## Work to complete
In the records that follow, the lines from the one containing "h² ≤ 0.6708" to the one containing "theorem window_second_shell (ha", inclusive, are to be given again exactly.

## Input
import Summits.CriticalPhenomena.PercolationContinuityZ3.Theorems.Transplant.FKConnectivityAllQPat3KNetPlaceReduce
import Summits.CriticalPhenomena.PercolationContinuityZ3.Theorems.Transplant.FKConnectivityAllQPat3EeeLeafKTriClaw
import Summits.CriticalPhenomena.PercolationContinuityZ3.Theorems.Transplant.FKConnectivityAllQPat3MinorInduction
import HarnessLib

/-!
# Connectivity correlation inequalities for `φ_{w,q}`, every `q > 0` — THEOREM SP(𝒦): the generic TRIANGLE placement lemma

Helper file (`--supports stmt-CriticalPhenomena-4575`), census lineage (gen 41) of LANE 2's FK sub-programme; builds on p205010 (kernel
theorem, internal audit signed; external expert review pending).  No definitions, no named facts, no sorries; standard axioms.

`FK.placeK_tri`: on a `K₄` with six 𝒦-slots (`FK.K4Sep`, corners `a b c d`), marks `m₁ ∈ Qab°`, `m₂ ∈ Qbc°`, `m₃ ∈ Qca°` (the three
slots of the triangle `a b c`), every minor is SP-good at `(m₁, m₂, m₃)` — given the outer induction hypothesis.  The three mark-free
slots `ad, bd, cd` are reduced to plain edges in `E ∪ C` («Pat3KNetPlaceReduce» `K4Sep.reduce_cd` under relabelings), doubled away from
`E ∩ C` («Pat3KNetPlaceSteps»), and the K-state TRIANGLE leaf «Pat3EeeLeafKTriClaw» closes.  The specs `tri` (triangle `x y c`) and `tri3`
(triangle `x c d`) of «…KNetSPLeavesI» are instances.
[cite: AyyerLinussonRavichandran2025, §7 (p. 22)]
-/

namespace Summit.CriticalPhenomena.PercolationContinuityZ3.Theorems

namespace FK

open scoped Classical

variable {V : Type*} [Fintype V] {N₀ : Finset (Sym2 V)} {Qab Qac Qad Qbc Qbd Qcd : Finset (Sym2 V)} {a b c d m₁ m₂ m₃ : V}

--

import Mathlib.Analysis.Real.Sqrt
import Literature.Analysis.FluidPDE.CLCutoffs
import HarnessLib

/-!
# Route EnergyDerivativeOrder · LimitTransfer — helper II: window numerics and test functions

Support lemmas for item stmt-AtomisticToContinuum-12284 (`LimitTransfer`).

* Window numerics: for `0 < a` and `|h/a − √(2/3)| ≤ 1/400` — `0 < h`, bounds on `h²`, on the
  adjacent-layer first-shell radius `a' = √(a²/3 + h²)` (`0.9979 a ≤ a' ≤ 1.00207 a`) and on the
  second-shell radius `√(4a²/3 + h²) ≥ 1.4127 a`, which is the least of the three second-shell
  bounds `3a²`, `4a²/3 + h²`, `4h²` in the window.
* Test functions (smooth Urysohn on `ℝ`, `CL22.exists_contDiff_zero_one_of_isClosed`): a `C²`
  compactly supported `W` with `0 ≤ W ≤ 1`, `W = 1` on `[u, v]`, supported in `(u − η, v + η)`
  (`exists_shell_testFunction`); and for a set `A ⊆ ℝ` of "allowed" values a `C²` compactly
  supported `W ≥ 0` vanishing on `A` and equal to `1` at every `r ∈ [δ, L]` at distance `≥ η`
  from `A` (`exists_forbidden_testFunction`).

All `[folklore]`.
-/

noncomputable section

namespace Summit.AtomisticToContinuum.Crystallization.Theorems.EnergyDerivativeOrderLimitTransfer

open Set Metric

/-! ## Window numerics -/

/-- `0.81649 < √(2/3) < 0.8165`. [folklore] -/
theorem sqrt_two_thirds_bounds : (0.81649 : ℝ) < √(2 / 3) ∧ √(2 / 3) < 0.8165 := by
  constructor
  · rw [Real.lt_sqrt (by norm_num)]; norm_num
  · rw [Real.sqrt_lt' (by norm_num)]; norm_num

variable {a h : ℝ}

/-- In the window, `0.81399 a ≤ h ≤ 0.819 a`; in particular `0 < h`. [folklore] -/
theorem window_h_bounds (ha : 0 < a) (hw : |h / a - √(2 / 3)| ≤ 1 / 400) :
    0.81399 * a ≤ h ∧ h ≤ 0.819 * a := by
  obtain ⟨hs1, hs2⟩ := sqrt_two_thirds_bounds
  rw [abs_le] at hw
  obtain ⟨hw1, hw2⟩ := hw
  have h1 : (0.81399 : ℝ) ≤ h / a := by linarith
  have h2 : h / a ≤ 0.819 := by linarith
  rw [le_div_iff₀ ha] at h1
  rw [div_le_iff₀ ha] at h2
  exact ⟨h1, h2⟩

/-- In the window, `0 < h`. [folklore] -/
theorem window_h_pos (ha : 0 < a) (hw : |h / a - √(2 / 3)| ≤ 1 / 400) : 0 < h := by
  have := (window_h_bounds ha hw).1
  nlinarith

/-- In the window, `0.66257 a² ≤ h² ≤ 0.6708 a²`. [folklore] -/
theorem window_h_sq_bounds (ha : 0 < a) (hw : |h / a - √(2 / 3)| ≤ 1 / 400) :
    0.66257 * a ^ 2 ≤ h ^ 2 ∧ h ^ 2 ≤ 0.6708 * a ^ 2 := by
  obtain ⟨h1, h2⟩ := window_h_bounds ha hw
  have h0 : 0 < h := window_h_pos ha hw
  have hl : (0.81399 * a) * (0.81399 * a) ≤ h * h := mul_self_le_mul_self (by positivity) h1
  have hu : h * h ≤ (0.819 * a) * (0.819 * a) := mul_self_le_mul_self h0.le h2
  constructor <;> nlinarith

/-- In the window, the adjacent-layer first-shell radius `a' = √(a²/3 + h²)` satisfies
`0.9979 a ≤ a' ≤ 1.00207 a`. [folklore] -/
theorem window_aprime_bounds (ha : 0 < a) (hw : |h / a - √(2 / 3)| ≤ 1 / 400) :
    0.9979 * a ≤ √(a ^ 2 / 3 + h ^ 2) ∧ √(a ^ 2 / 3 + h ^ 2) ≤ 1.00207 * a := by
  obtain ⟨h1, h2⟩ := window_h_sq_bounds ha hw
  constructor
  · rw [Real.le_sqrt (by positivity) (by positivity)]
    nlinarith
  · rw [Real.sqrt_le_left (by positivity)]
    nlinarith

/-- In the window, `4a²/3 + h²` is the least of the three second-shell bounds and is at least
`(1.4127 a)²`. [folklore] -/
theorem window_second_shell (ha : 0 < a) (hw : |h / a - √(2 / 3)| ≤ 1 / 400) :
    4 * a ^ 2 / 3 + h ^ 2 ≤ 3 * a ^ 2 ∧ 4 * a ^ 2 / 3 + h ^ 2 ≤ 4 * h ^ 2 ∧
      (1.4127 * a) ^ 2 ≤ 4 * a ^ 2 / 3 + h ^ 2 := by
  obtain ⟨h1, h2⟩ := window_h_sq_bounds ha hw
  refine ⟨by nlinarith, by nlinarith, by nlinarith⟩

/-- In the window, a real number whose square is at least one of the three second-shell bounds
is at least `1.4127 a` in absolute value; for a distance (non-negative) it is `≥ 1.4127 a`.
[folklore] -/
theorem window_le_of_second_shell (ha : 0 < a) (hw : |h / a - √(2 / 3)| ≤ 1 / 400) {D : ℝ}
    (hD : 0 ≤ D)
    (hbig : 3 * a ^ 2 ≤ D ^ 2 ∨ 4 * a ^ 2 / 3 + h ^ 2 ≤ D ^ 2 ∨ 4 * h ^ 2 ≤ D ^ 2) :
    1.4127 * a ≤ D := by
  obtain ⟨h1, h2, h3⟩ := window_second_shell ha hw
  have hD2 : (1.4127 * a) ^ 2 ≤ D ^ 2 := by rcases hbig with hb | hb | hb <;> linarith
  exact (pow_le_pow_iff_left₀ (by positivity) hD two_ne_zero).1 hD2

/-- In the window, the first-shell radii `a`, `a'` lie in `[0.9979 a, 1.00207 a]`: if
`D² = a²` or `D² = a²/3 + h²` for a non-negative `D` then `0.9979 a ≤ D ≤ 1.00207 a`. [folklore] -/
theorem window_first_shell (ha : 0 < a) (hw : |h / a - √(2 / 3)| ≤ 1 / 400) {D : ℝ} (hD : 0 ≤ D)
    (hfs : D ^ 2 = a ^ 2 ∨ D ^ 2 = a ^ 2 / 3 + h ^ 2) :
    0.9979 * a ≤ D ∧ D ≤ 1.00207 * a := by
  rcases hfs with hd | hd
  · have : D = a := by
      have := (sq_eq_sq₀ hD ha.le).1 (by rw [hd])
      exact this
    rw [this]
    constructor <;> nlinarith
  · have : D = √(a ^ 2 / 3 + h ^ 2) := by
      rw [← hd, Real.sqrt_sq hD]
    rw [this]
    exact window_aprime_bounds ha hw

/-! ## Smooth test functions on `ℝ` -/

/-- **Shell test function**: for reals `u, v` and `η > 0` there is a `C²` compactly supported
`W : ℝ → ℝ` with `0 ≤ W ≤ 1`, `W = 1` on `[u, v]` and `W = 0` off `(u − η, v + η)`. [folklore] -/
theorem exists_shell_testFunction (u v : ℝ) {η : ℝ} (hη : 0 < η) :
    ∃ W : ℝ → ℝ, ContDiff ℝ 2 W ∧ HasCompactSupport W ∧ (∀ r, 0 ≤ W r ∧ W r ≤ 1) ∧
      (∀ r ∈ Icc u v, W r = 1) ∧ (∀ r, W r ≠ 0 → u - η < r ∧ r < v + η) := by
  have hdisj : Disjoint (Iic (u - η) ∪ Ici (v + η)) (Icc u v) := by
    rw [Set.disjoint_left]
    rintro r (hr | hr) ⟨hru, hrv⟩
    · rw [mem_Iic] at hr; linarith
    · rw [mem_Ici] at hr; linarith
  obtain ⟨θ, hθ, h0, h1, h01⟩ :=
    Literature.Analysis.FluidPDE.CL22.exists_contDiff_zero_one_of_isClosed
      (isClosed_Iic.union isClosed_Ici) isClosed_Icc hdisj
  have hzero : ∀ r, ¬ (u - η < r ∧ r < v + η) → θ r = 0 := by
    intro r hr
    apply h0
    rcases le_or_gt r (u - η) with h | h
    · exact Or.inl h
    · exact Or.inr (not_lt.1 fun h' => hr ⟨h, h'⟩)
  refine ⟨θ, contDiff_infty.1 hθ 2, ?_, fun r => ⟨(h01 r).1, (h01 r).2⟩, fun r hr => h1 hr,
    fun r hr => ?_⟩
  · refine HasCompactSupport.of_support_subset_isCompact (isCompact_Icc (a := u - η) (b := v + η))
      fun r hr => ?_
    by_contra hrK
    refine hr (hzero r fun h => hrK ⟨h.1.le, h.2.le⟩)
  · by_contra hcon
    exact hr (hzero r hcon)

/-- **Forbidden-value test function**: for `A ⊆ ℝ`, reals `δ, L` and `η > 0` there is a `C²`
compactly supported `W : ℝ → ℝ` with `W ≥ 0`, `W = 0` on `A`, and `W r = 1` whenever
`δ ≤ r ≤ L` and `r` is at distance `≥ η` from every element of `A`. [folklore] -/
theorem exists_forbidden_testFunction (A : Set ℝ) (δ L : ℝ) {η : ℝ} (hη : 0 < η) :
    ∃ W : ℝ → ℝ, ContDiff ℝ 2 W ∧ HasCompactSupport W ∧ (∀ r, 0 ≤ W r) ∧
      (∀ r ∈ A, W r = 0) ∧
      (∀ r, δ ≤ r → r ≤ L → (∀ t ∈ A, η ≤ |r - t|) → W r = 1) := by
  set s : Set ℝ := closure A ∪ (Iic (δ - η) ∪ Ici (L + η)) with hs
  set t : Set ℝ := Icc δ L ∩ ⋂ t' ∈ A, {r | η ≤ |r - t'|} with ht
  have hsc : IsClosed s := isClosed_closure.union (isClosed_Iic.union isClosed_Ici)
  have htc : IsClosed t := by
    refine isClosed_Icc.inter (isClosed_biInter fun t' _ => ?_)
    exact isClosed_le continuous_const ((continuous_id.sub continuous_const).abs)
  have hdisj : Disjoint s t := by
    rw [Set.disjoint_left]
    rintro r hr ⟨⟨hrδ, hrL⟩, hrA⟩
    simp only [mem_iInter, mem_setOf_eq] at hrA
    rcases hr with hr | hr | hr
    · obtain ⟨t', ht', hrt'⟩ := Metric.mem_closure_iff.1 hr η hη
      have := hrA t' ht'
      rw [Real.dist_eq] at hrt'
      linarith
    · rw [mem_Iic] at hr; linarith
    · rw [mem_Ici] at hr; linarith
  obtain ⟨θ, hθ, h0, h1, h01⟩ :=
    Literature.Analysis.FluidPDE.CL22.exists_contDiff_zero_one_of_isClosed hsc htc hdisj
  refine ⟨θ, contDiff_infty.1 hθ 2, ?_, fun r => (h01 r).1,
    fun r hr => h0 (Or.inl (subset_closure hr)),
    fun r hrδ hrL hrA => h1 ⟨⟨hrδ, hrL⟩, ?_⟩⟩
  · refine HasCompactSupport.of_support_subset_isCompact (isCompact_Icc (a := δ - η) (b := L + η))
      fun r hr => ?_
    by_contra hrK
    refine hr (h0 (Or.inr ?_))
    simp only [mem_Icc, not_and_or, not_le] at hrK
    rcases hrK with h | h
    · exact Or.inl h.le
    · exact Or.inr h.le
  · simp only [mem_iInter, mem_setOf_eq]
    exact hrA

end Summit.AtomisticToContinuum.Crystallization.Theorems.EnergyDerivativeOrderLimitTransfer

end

* * *

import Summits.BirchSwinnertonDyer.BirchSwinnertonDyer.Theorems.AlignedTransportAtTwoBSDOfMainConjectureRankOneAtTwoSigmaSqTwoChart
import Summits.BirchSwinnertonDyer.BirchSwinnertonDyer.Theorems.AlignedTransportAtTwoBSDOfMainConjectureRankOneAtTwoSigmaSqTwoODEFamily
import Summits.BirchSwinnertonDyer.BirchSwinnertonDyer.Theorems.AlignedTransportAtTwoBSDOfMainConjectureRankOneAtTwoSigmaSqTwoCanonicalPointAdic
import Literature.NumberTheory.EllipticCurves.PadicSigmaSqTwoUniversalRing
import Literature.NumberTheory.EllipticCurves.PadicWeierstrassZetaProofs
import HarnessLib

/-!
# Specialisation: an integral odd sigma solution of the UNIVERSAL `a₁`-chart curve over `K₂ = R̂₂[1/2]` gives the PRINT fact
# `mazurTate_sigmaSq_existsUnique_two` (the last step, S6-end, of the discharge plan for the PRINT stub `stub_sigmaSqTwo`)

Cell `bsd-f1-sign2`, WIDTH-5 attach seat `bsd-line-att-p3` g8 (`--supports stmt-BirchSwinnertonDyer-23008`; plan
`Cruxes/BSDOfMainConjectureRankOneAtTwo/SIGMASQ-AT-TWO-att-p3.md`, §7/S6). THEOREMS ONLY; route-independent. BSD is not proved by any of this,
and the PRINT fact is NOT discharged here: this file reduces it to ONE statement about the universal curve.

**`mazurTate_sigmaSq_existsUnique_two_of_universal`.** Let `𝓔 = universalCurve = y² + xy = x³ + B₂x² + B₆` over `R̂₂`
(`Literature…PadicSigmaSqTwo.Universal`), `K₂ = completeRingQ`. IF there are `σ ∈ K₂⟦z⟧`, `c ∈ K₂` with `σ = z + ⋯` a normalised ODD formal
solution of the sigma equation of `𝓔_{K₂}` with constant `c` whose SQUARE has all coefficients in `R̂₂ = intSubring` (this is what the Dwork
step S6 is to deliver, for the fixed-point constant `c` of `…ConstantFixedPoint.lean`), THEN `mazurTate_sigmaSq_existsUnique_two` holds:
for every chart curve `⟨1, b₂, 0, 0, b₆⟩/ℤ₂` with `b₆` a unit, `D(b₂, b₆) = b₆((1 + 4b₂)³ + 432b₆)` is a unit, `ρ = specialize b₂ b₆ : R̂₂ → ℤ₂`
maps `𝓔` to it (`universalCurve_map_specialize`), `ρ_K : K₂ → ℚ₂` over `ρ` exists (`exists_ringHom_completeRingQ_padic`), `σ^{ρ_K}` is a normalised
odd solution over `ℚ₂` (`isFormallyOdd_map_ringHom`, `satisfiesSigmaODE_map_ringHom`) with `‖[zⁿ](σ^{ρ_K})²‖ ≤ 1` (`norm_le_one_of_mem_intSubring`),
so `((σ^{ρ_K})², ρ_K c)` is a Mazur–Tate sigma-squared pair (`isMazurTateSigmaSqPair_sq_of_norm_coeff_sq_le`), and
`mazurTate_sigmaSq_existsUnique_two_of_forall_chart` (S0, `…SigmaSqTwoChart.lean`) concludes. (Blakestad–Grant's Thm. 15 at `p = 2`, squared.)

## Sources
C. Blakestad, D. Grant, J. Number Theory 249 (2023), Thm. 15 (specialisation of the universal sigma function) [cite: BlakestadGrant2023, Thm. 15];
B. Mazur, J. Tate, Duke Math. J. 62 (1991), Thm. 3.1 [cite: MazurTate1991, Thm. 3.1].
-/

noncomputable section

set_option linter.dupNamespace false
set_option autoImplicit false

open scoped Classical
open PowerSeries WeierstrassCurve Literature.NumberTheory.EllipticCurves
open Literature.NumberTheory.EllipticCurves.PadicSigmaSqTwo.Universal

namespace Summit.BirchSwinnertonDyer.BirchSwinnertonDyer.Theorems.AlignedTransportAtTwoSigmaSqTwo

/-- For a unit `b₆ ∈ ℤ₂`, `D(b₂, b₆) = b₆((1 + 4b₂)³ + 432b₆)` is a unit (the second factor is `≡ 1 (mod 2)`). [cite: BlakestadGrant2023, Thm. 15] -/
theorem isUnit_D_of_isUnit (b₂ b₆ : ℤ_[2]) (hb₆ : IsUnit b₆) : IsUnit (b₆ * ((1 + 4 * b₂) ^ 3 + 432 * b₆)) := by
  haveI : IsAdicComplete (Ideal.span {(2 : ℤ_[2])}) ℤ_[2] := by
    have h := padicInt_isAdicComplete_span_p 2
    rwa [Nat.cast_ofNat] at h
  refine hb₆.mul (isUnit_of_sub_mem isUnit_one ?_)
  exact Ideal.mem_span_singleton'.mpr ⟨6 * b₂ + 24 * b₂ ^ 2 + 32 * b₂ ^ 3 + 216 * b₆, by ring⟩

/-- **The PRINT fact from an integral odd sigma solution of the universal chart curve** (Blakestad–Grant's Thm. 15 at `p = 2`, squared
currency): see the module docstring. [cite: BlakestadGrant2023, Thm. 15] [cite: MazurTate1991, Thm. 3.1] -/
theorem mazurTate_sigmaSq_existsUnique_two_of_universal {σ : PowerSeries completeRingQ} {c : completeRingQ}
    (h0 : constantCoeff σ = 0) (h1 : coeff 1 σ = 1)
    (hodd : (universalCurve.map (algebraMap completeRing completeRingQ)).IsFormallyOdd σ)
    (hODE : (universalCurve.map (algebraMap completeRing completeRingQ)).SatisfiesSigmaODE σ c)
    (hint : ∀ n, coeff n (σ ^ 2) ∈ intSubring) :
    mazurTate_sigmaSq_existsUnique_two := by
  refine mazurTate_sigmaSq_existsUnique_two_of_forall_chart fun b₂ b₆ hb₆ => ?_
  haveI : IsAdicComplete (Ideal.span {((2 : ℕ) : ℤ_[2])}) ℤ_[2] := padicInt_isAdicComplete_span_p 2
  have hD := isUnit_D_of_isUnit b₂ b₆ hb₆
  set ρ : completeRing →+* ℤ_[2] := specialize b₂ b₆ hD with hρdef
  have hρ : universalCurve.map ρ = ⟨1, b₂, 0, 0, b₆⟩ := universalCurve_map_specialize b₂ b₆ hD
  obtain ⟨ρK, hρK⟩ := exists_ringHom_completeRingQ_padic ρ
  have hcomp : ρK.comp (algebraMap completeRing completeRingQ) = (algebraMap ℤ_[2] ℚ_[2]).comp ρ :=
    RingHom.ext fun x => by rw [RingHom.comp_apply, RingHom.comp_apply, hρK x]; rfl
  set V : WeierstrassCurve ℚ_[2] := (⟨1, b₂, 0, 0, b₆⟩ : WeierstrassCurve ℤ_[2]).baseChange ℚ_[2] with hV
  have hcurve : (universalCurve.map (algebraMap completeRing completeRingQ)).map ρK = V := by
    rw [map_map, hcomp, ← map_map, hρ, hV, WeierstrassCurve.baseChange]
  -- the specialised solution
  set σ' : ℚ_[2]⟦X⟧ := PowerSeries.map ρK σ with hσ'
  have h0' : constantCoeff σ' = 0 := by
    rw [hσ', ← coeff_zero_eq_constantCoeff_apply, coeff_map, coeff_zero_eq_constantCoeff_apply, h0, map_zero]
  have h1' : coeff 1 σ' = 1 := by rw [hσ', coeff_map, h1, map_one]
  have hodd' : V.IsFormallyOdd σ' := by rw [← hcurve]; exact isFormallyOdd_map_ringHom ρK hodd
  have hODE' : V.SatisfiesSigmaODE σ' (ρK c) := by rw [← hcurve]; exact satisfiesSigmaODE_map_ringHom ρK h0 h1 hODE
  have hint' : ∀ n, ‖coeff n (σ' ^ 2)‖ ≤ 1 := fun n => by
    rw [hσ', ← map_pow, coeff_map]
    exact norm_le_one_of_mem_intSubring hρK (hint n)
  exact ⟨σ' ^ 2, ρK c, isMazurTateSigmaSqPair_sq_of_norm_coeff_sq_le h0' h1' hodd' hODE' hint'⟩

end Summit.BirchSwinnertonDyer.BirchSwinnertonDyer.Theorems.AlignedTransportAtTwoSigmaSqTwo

## Worked solution
/-- In the window, `0.66257 a² ≤ h² ≤ 0.6708 a²`. [folklore] -/
theorem window_h_sq_bounds (ha : 0 < a) (hw : |h / a - √(2 / 3)| ≤ 1 / 400) :
    0.66257 * a ^ 2 ≤ h ^ 2 ∧ h ^ 2 ≤ 0.6708 * a ^ 2 := by
  obtain ⟨h1, h2⟩ := window_h_bounds ha hw
  have h0 : 0 < h := window_h_pos ha hw
  have hl : (0.81399 * a) * (0.81399 * a) ≤ h * h := mul_self_le_mul_self (by positivity) h1
  have hu : h * h ≤ (0.819 * a) * (0.819 * a) := mul_self_le_mul_self h0.le h2
  constructor <;> nlinarith

/-- In the window, the adjacent-layer first-shell radius `a' = √(a²/3 + h²)` satisfies
`0.9979 a ≤ a' ≤ 1.00207 a`. [folklore] -/
theorem window_aprime_bounds (ha : 0 < a) (hw : |h / a - √(2 / 3)| ≤ 1 / 400) :
    0.9979 * a ≤ √(a ^ 2 / 3 + h ^ 2) ∧ √(a ^ 2 / 3 + h ^ 2) ≤ 1.00207 * a := by
  obtain ⟨h1, h2⟩ := window_h_sq_bounds ha hw
  constructor
  · rw [Real.le_sqrt (by positivity) (by positivity)]
    nlinarith
  · rw [Real.sqrt_le_left (by positivity)]
    nlinarith

/-- In the window, `4a²/3 + h²` is the least of the three second-shell bounds and is at least
`(1.4127 a)²`. [folklore] -/
theorem window_second_shell (ha : 0 < a) (hw : |h / a - √(2 / 3)| ≤ 1 / 400) :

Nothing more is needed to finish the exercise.